▸ **Information given**
import Mathlib
import Summits.Ventures.PercRepro2.Defs
import Summits.Ventures.PercRepro2.Independence
import Summits.Ventures.PercRepro2.Harris
import Summits.Ventures.PercRepro2.Graph
import Summits.Ventures.PercRepro2.Exploration
import Summits.Ventures.PercRepro2.Events
import Summits.Ventures.PercRepro2.FourFunctions
import Summits.Ventures.PercRepro2.Induced
import Summits.Ventures.PercRepro2.Frontier
import Summits.Ventures.PercRepro2.ObsIndependence
import Summits.Ventures.PercRepro2.BHK
import Summits.Ventures.PercRepro2.BHKEvents
import Summits.Ventures.PercRepro2.SideAgreement
import Summits.Ventures.PercRepro2.VdBKahn
import Summits.Ventures.PercRepro2.BHKAvoid
import Summits.Ventures.PercRepro2.R2PrimeThreeReduction
import Summits.Ventures.PercRepro2.YBridge
import Summits.Ventures.PercRepro2.Yu1Functionals
import Summits.Ventures.PercRepro2.Yu1Events
import Summits.Ventures.PercRepro2.Yu1
import Summits.Ventures.PercRepro2.LBSplit
import Summits.Ventures.PercRepro2.YDelta
import Summits.Ventures.PercRepro2.SD
import Summits.Ventures.PercRepro2.Threshold
import Summits.Ventures.PercRepro2.Lambda
import Summits.Ventures.PercRepro2.LambdaTau
import Summits.Ventures.PercRepro2.LambdaSlack
import Summits.Ventures.PercRepro2.HF2
import Summits.Ventures.PercRepro2.Yu2
import Summits.Ventures.PercRepro2.N0
import Summits.Ventures.PercRepro2.Y
import Summits.Ventures.PercRepro2.YDeltaTools
import Summits.Ventures.PercRepro2.ZDelta
import Summits.Ventures.PercRepro2.ZExpand
import Summits.Ventures.PercRepro2.ISplit
import Summits.Ventures.PercRepro2.MRl
import Summits.Ventures.PercRepro2.ZOloc
import Summits.Ventures.PercRepro2.SideBridge
import Summits.Ventures.PercRepro2.HCov
import Summits.Ventures.PercRepro2.BasePrime
import Summits.Ventures.PercRepro2.PendantRoot
import Summits.Ventures.PercRepro2.PendantO

/-!
# The pendant-at-`b` identity (blind cell PercRepro2, typer-1; mine-a g2 `MINEA-LOCALSUPER.md` §13
FACT C "x = b", INBOX 2026-08-23T09:38:10Z; lead g11 ruling 09:56:39Z: "the b-attachment identity as a
Lean IDENTITY — its sign is the open 4-marker statement")

With `a₃` a leaf attached to `b` by the edge `f` of weight `q`, `a₃ ∈ C(a_i)` iff `f` is open and
`b ∈ C(a_i)`, so the atoms of `Gc` are `a₃`-free masses up to factors `q` (the lemmas of `PendantO`
with the attachment vertex `b`). In the cleared `a₃`-free coordinates under `Q`
(`Sb = P(Q,bL) − P(Q,bH)`, `So`, `mbU = P(Q,bL) + P(Q,bH)`, `moU`, `Sig = P(Q, o ∈ U, b ∈ U)`,
`Ebo = P(Q, bL, oU) − P(Q, bH, oU)`, `EQbo = E[σ_b σ_o; Q]`, `CovC = P(Q)·EQbo − Sb·So`):

* **`Gc_pendant_b`**: `Gc = CovC (P − q mbU) − (1−q)(P² Sig − P moU mbU) + q (moU − qSig)(P mbU − Sb²)
  − q (P − q mbU)(P Sig − Sb Ebo)` — the cleared form of mine-a's
  `G = P′(Q)[T₀ + qA + q²B]/(1 − qβ)` (`D = P(Q)(1 − qβ)`); the sign of the right-hand side is
  the OPEN 4-marker statement `PendantB.Row` (census 0 negatives / 105, mine-a).
-/

namespace Summit.Ventures.PercRepro2

open UnionCluster CovForm PendantRoot PendantO

namespace PendantB

variable {V : Type*} {E : Type*} [Fintype E] [DecidableEq E] {R : Type*} [Field R]
  [LinearOrder R] [IsStrictOrderedRing R]

section Shapes

variable {ends : E → Sym2 V}

omit [Fintype E] [DecidableEq E] in
/-- A repeated factor is absorbed. -/
lemma Q_inter_absorb (Q X Y : Set (Config E)) : Q ∩ (X ∩ (Y ∩ X)) = Q ∩ (Y ∩ X) := by
  ext ω; simp only [Set.mem_inter_iff]; tauto

omit [Fintype E] [DecidableEq E] in
/-- Under `Q`, `b` is not in both root clusters (the `b`-factor last). -/
lemma Q_inter_both_last (ends : E → Sym2 V) (a₁ a₂ b : V) (Y : Set (Config E)) :
    avoidAll ends a₂ {a₁} ∩ (connEvent ends a₁ b ∩ (Y ∩ connEvent ends a₂ b)) = ∅ := by
  have := Q_inter_both_eq_empty ends a₁ a₂ b Y
  rw [← this]
  ext ω; simp only [Set.mem_inter_iff]; tauto

omit [Fintype E] [DecidableEq E] in
/-- Under `Q`, `b` is not in both root clusters (the `b`-factor last, other order). -/
lemma Q_inter_both_last' (ends : E → Sym2 V) (a₁ a₂ b : V) (Y : Set (Config E)) :
    avoidAll ends a₂ {a₁} ∩ (connEvent ends a₂ b ∩ (Y ∩ connEvent ends a₁ b)) = ∅ := by
  have := Q_inter_both_eq_empty ends a₁ a₂ b Y
  rw [← this]
  ext ω; simp only [Set.mem_inter_iff]; tauto

omit [Fintype E] [DecidableEq E] in
/-- The canonical order `o`-event first. -/
lemma Q_inter_swap (Q X Y : Set (Config E)) : Q ∩ (X ∩ Y) = Q ∩ (Y ∩ X) := by
  rw [Set.inter_comm X Y]

end Shapes

section Main

variable (p : E → R) (ends : E → Sym2 V)

/-- **mine-a's pendant-at-`b` identity** (cleared). With `P = P(Q)`, `q = p f` and the `a₃`-free
masses `m(X) = P(Q ∩ X)`:
`Gc = CovC·(P − q·mbU) − (1 − q)·(P²·Sig − P·moU·mbU) + q·(moU − q·Sig)·(P·mbU − Sb²) − q·(P − q·mbU)·(P·Sig − Sb·Ebo)`. -/
theorem Gc_pendant_b {f : E} {a₃ b : V} (hf : ends f = s(a₃, b))
    (hleaf : ∀ e, a₃ ∈ ends e → e = f) (h3b : a₃ ≠ b) {o a₁ a₂ : V} (h31 : a₃ ≠ a₁)
    (h32 : a₃ ≠ a₂) (ho : o ≠ a₃) :
    let Q := avoidAll ends a₂ {a₁}
    let P := prob p Q
    let q := p f
    let bL := prob p (Q ∩ connEvent ends a₁ b)
    let bH := prob p (Q ∩ connEvent ends a₂ b)
    let oL := prob p (Q ∩ connEvent ends a₁ o)
    let oH := prob p (Q ∩ connEvent ends a₂ o)
    let A := prob p (Q ∩ (connEvent ends a₁ o ∩ connEvent ends a₁ b))
    let B := prob p (Q ∩ (connEvent ends a₂ o ∩ connEvent ends a₂ b))
    let C := prob p (Q ∩ (connEvent ends a₂ o ∩ connEvent ends a₁ b))
    let Dd := prob p (Q ∩ (connEvent ends a₁ o ∩ connEvent ends a₂ b))
    let Sb := bL - bH
    let So := oL - oH
    let mbU := bL + bH
    let moU := oL + oH
    let Sig := A + B + C + Dd
    let Ebo := (A + C) - (Dd + B)
    let EQbo := A + B - C - Dd
    let CovC := P * EQbo - Sb * So
    Gc p ends o a₁ a₂ a₃ b =
      CovC * (P - q * mbU) - (1 - q) * (P ^ 2 * Sig - P * moU * mbU) +
        q * (moU - q * Sig) * (P * mbU - Sb ^ 2) - q * (P - q * mbU) * (P * Sig - Sb * Ebo) := by
  intro Q P q bL bH oL oH A B C Dd Sb So mbU moU Sig Ebo EQbo CovC
  have hb : b ≠ a₃ := Ne.symm h3b
  have c₁o := free_connEvent hf hleaf h3b (Ne.symm h31) ho
  have c₂o := free_connEvent hf hleaf h3b (Ne.symm h32) ho
  have c₁b := free_connEvent hf hleaf h3b (Ne.symm h31) hb
  have c₂b := free_connEvent hf hleaf h3b (Ne.symm h32) hb
  simp only [Q, P, q, bL, bH, oL, oH, A, B, C, Dd, Sb, So, mbU, moU, Sig, Ebo, EQbo, CovC]
  unfold Gc DEF CovForm.EQbo EQb3 EQb3o EQo EQ3 EQ3o PDb PDbo Do
  rw [gap_eq_Q]
  simp only [prob_PD_o p hf hleaf h3b h31 h32, prob_T_o p hf hleaf h3b h31 h32,
    prob_T'_o p hf hleaf h3b h31 h32,
    prob_PD_inter_o p hf hleaf h3b h31 h32 c₁b, prob_PD_inter_o p hf hleaf h3b h31 h32 c₂b,
    prob_PD_inter_o p hf hleaf h3b h31 h32 c₁o, prob_PD_inter_o p hf hleaf h3b h31 h32 c₂o,
    prob_PD_inter_o p hf hleaf h3b h31 h32 (c₁o.inter c₁b),
    prob_PD_inter_o p hf hleaf h3b h31 h32 (c₂o.inter c₁b),
    prob_PD_inter_o p hf hleaf h3b h31 h32 (c₁o.inter c₂b),
    prob_PD_inter_o p hf hleaf h3b h31 h32 (c₂o.inter c₂b),
    prob_T_inter_o p hf hleaf h3b h31 h32 c₁b, prob_T_inter_o p hf hleaf h3b h31 h32 c₂b,
    prob_T_inter_o p hf hleaf h3b h31 h32 c₁o, prob_T_inter_o p hf hleaf h3b h31 h32 c₂o,
    prob_T_inter_o p hf hleaf h3b h31 h32 (c₁o.inter c₁b),
    prob_T_inter_o p hf hleaf h3b h31 h32 (c₂o.inter c₁b),
    prob_T_inter_o p hf hleaf h3b h31 h32 (c₁o.inter c₂b),
    prob_T_inter_o p hf hleaf h3b h31 h32 (c₂o.inter c₂b),
    prob_T'_inter_o p hf hleaf h3b h31 h32 c₁b, prob_T'_inter_o p hf hleaf h3b h31 h32 c₂b,
    prob_T'_inter_o p hf hleaf h3b h31 h32 c₁o, prob_T'_inter_o p hf hleaf h3b h31 h32 c₂o,
    prob_T'_inter_o p hf hleaf h3b h31 h32 (c₁o.inter c₁b),
    prob_T'_inter_o p hf hleaf h3b h31 h32 (c₂o.inter c₁b),
    prob_T'_inter_o p hf hleaf h3b h31 h32 (c₁o.inter c₂b),
    prob_T'_inter_o p hf hleaf h3b h31 h32 (c₂o.inter c₂b),
    Q_inter_absorb, Q_inter_both_eq_empty₂, Q_inter_both_eq_empty₂', Q_inter_both_last,
    Q_inter_both_last',
    prob_empty, Set.inter_self,
    Q_inter_swap (avoidAll ends a₂ {a₁}) (connEvent ends a₁ b) (connEvent ends a₁ o),
    Q_inter_swap (avoidAll ends a₂ {a₁}) (connEvent ends a₁ b) (connEvent ends a₂ o),
    Q_inter_swap (avoidAll ends a₂ {a₁}) (connEvent ends a₂ b) (connEvent ends a₁ o),
    Q_inter_swap (avoidAll ends a₂ {a₁}) (connEvent ends a₂ b) (connEvent ends a₂ o)]
  ring

/-- **The open pendant-at-`b` statement** (mine-a's 4-marker row, census 0 / 105): the cleared
`a₃`-free cubic of `Gc_pendant_b` is nonnegative — equivalently (HCOV) on every instance whose
`a₃` is a leaf at `b`. -/
def Row (a₁ a₂ o b : V) (q : R) : Prop :=
  let Q := avoidAll ends a₂ {a₁}
  let P := prob p Q
  let bL := prob p (Q ∩ connEvent ends a₁ b)
  let bH := prob p (Q ∩ connEvent ends a₂ b)
  let oL := prob p (Q ∩ connEvent ends a₁ o)
  let oH := prob p (Q ∩ connEvent ends a₂ o)
  let A := prob p (Q ∩ (connEvent ends a₁ o ∩ connEvent ends a₁ b))
  let B := prob p (Q ∩ (connEvent ends a₂ o ∩ connEvent ends a₂ b))
  let C := prob p (Q ∩ (connEvent ends a₂ o ∩ connEvent ends a₁ b))
  let Dd := prob p (Q ∩ (connEvent ends a₁ o ∩ connEvent ends a₂ b))
  let Sb := bL - bH
  let So := oL - oH
  let mbU := bL + bH
  let moU := oL + oH
  let Sig := A + B + C + Dd
  let Ebo := (A + C) - (Dd + B)
  let EQbo := A + B - C - Dd
  let CovC := P * EQbo - Sb * So
  0 ≤ CovC * (P - q * mbU) - (1 - q) * (P ^ 2 * Sig - P * moU * mbU) +
      q * (moU - q * Sig) * (P * mbU - Sb ^ 2) - q * (P - q * mbU) * (P * Sig - Sb * Ebo)

/-- (HCOV) at a pendant `a₃` attached to `b` is exactly `Row` at `q = p f`. -/
theorem HCov_pendant_b_iff {f : E} {a₃ b : V} (hf : ends f = s(a₃, b))
    (hleaf : ∀ e, a₃ ∈ ends e → e = f) (h3b : a₃ ≠ b) {o a₁ a₂ : V} (h31 : a₃ ≠ a₁)
    (h32 : a₃ ≠ a₂) (ho : o ≠ a₃) :
    HCov p ends o a₁ a₂ a₃ b ↔ Row p ends a₁ a₂ o b (p f) := by
  unfold HCov Row
  rw [Gc_pendant_b p ends hf hleaf h3b h31 h32 ho]

end Main

end PendantB

end Summit.Ventures.PercRepro2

▸ **Exercise description**
Taking the entries from their first line through the line with "identity (blind cell", inclusive, restate each line word for word and give nothing else.

▸ **Answer below**
import Mathlib
import Summits.Ventures.PercRepro2.Defs
import Summits.Ventures.PercRepro2.Independence
import Summits.Ventures.PercRepro2.Harris
import Summits.Ventures.PercRepro2.Graph
import Summits.Ventures.PercRepro2.Exploration
import Summits.Ventures.PercRepro2.Events
import Summits.Ventures.PercRepro2.FourFunctions
import Summits.Ventures.PercRepro2.Induced
import Summits.Ventures.PercRepro2.Frontier
import Summits.Ventures.PercRepro2.ObsIndependence
import Summits.Ventures.PercRepro2.BHK
import Summits.Ventures.PercRepro2.BHKEvents
import Summits.Ventures.PercRepro2.SideAgreement
import Summits.Ventures.PercRepro2.VdBKahn
import Summits.Ventures.PercRepro2.BHKAvoid
import Summits.Ventures.PercRepro2.R2PrimeThreeReduction
import Summits.Ventures.PercRepro2.YBridge
import Summits.Ventures.PercRepro2.Yu1Functionals
import Summits.Ventures.PercRepro2.Yu1Events
import Summits.Ventures.PercRepro2.Yu1
import Summits.Ventures.PercRepro2.LBSplit
import Summits.Ventures.PercRepro2.YDelta
import Summits.Ventures.PercRepro2.SD
import Summits.Ventures.PercRepro2.Threshold
import Summits.Ventures.PercRepro2.Lambda
import Summits.Ventures.PercRepro2.LambdaTau
import Summits.Ventures.PercRepro2.LambdaSlack
import Summits.Ventures.PercRepro2.HF2
import Summits.Ventures.PercRepro2.Yu2
import Summits.Ventures.PercRepro2.N0
import Summits.Ventures.PercRepro2.Y
import Summits.Ventures.PercRepro2.YDeltaTools
import Summits.Ventures.PercRepro2.ZDelta
import Summits.Ventures.PercRepro2.ZExpand
import Summits.Ventures.PercRepro2.ISplit
import Summits.Ventures.PercRepro2.MRl
import Summits.Ventures.PercRepro2.ZOloc
import Summits.Ventures.PercRepro2.SideBridge
import Summits.Ventures.PercRepro2.HCov
import Summits.Ventures.PercRepro2.BasePrime
import Summits.Ventures.PercRepro2.PendantRoot
import Summits.Ventures.PercRepro2.PendantO

/-!
# The pendant-at-`b` identity (blind cell PercRepro2, typer-1; mine-a g2 `MINEA-LOCALSUPER.md` §13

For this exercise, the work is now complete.